Nancy: I think you mentioned once, you even had a Christmas meal, didn’t you, at that time?
Michele: We did! We had a whole Christmas party. This young lady who is such a blessing in our family, she’s just like a daughter to me. My little boy had mentioned that he wanted to do Christmas. It was like the why. He wanted Christmas. So, she shows up with these two giant black trash bags and she goes downstairs in our basement and strings Christmas lights everywhere. Even a disco ball and puts on Christmas music. They had a giant Christmas party downstairs.
Nancy: I think that’s so beautiful. It just inspires us doesn’t it, how when someone’s going through a trial and a difficult time to think of fun things to do. To just lift the spirits of those who are going through. I think that was so beautiful. I think it encourages us. Don’t be boring. Let’s think of fun and exciting things we can do for people when they’re going through these times.
Michele: Oh, absolutely. It was such a blessing. For all the friends who came over and sat on the end of my bed and had tea with me, or brought me healthy, yummy treats, just spent time. The wonderful books that I was given to be able to read during that time. Time went by quickly, believe it or not.
Babies kept on growing and all the issues they were having were improving. Niles was my Baby A that was shrink-wrapped and wasn’t growing. There was a big size difference between the two of them at the beginning of this. He was catching up to his brother. He was growing and catching up.
Nolan’s fluid around his heart and his brain were slowly deteriorating and going away. They were healing inside of me. I felt that too, like God’s healing hand was upon me and these precious babies. Passed that 28-week mark and just kept on going.

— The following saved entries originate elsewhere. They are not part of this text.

/-- **LAW (G) FROM STAB + (F) + (D) + (C) + 3-BSD BOOKKEEPING (memo §2.3 "DICTIONARY (why (G) carries no independent
content)", PROVED).** For `W ∈ O6` (`v₃(N) ∈ {3,4,5}` explicit) with SURJECTIVE mod-3 image, `W[3]|G_{ℚ₃}` REDUCIBLE and
`j(W) ≠ 0`, data `D` (signed floor datum) and `T` (local tower datum): if STAB, (F), (D), (C) hold and the 3-BSD
bookkeeping schema holds from some layer on, then `e_n = (ℓ(τ) − v₃(Δ_min)/12)·3^n + γ·n + β + δ·(−1)^n` for all large
`n` — the four-parameter law (G) with RATE `α = μ_w(τ) := ℓ(τ) − v/12` EXACTLY (`ℓ = cellLevel (v₃N) (Kod₃)`), and
`γ = b⁺(W) − r` with `b⁺ = a⁺_{k₀}` the stabilised analytic position. Hence memo §2.2's fitted `α = μ_w(τ)` on the
reducible classes (100 %) is a CONSEQUENCE of STAB and the local laws, not a further conjecture. [folklore] -/
theorem shaGrowthLaw_of_stability_of_towerLaws (hS : AnalyticStabilityLawThree real)
    (hF : CondExpTowerLawThree realT) (hDlaw : DiscriminantTowerLawThree realT) (hC : TamagawaTowerLawThree realT)
    (W : WeierstrassCurve ℚ) [W.IsElliptic] [W.IsGloballyMinimal] (D : SignedFloorDatum W) (T : LocalTowerDatum W)
    (hO : ClassO6 W 3) (hf : condExp W 3 = 3 ∨ condExp W 3 = 4 ∨ condExp W 3 = 5) (hD : real W D) (hT : realT W T)
    (hsurj : W.HasSurjectiveModNGaloisRep 3) (hred : D.shape ≠ .IRR) (hj : W.j ≠ 0)
    (e ν : ℕ → ℚ) (r : ℚ) (k₁ : ℕ) (hbsd : ThreeBSDTowerBookkeeping e ν D T r k₁) :
    ∃ (k₂ : ℕ) (γ β δ : ℚ), ∀ n, k₂ ≤ n →
      e n = (cellLevel (condExp W 3) (W.kodairaSymbolAt (placeOf 3)) -
              (padicValInt 3 W.minimalDiscriminantInt : ℚ) / 12) * 3 ^ n + γ * n + β + δ * (-1) ^ n := by
  -- stabilisation of the even analytic position (STAB iterated along the non-vanishing tail)
  obtain ⟨k₀, hk₀₁, hstab⟩ :=
    analyticPos_eq_of_stability real hS W D hO hD hsurj hred hj ν k₁ (fun k hk => (hbsd k hk).1)
  obtain ⟨b, hb⟩ : ∃ b : ℚ, ∀ k, k₀ ≤ k → analyticPos W k (ν k) = b := ⟨_, hstab⟩
  have hK1 : 1 ≤ max k₀ 1 := le_max_right _ _
  have hKk₀ : k₀ ≤ max k₀ 1 := le_max_left _ _
  -- closed form of the analytic valuations: φ(3^k)·ν_k = (2ℓ/3)·3^k + b
  have hclosed : ∀ k, max k₀ 1 ≤ k → (phiThree k : ℚ) * ν k =
      2 * cellLevel (condExp W 3) (W.kodairaSymbolAt (placeOf 3)) / 3 * 3 ^ k + b + 0 * (-1) ^ k := by
    intro k hk
    have h := hb k (le_trans hKk₀ hk)
    unfold analyticPos at h
    have hφ := phiThree_eq_two_thirds_mul k (le_trans hK1 hk)
    linear_combination h + cellLevel (condExp W 3) (W.kodairaSymbolAt (placeOf 3)) * hφ
  -- the layer steps of the bookkeeping schema
  have hstep : ∀ k, max k₀ 1 ≤ k → e k - e (k - 1) = (phiThree k : ℚ) * ν k - (T.dAt k - T.dAt (k - 1)) -
      (((T.tamOrdAt k : ℕ) : ℚ) - ((T.tamOrdAt (k - 1) : ℕ) : ℚ)) - r :=
    fun k hk => (hbsd k (le_trans hk₀₁ (le_trans hKk₀ hk))).2
  -- periodicity of v_n and of ord₃ c_n from (F), (D), (C)
  have hFW := hF W T hO hT
  have hvv : ∀ n, 1 ≤ n → T.valDiscAt (n + 2) = T.valDiscAt n := fun n hn =>
    (valDiscAt_add_two_eq W T n hn (condExpAt_add_two_eq W T hf hFW n hn) (hDlaw W T hO hT n hn)
      (hDlaw W T hO hT (n + 2) (by omega))).1
  have hcc : ∀ n, 1 ≤ n → ((T.tamOrdAt (n + 2) : ℕ) : ℚ) = ((T.tamOrdAt n : ℕ) : ℚ) := by
    intro n hn
    simp only [LocalTowerDatum.tamOrdAt, hC W T hO hT n hn]
  obtain ⟨β, δ, hG⟩ := shaGrowth_fourParameter e ν (fun n => ((T.tamOrdAt n : ℕ) : ℚ)) T.valDiscAt
    (padicValInt 3 W.minimalDiscriminantInt) r
    (2 * cellLevel (condExp W 3) (W.kodairaSymbolAt (placeOf 3)) / 3) b 0 (max k₀ 1) hK1 T.dAt
    (fun n => rfl) hvv hcc hstep hclosed
  refine ⟨max k₀ 1, b - r, β, δ, fun n hn => ?_⟩
  rw [hG n hn]
  ring

end OverInterfaces

end Summit.BirchSwinnertonDyer.Rank1Residual.O6

end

One of the doctors I had to see on a regular basis was the fetal heart doctor. He would look at their hearts, because with the twin-to-twin, Nolan had the distressed heart. It was enlarged. Niles’ heart was weak. But he found a heart defect in Niles, my Baby A, my little baby.
Even later on, as they started improving in things, he said, “Aside from twin-to-twin, when this baby is born, shortly after birth we’ll have to have heart surgery.” It wasn’t super-rare. He said, “It’s fairly common, but it is open-heart surgery,” so they were preparing me for that as well.
We started praying now for healthy hearts. These babies that they said, first of all, wouldn’t make it, have now made it all the way past 28 weeks and just kept going. I was able to go all the way to 37 weeks with these babies
Nancy: That is wonderful!
Michele: It was amazing. The high-risk doctor I had was absolutely wonderful when I came in to give birth to them. He knew I originally wanted a homebirth. The whole pregnancy was anything but. natural homebirth? He was so amazing.
I saw a nurse one time and she said some not kind things to me, because he told me that I could eat breakfast before I came. I needed my energy, which was against hospital protocol, of course. He was willing to do everything I wanted, as far as natural, and still keep a close eye on the babies and myself. He was absolutely wonderful.
I had one nurse who said some not nice things to me. I never saw that nurse again. He stayed on that hospital floor the entire day and into the night because I had them right before midnight. He didn’t leave. He stayed there, and he came and took them, and he did the ultrasound scans, and he came and checked their heartbeats. He was absolutely amazing.
My midwife, my friend was there with me, so I felt like I was in good hands. It came time to give birth. I did have to give birth in the OR, but I was able to have them completely natural, not even an epidural. It was amazing.
Nancy: Was one of them breech? Or they both came heads?
Michele: Yes, so their birth. Imagine the OR room stuffed full of people. Each baby, because they didn’t know, they thought Niles had this birth defect, and with the twin-to-twin, there are things that can happen. Even the blood vessel blood issue could happen during birth. I actually had an ultrasound going my entire birth. They kept the ultrasound machine on.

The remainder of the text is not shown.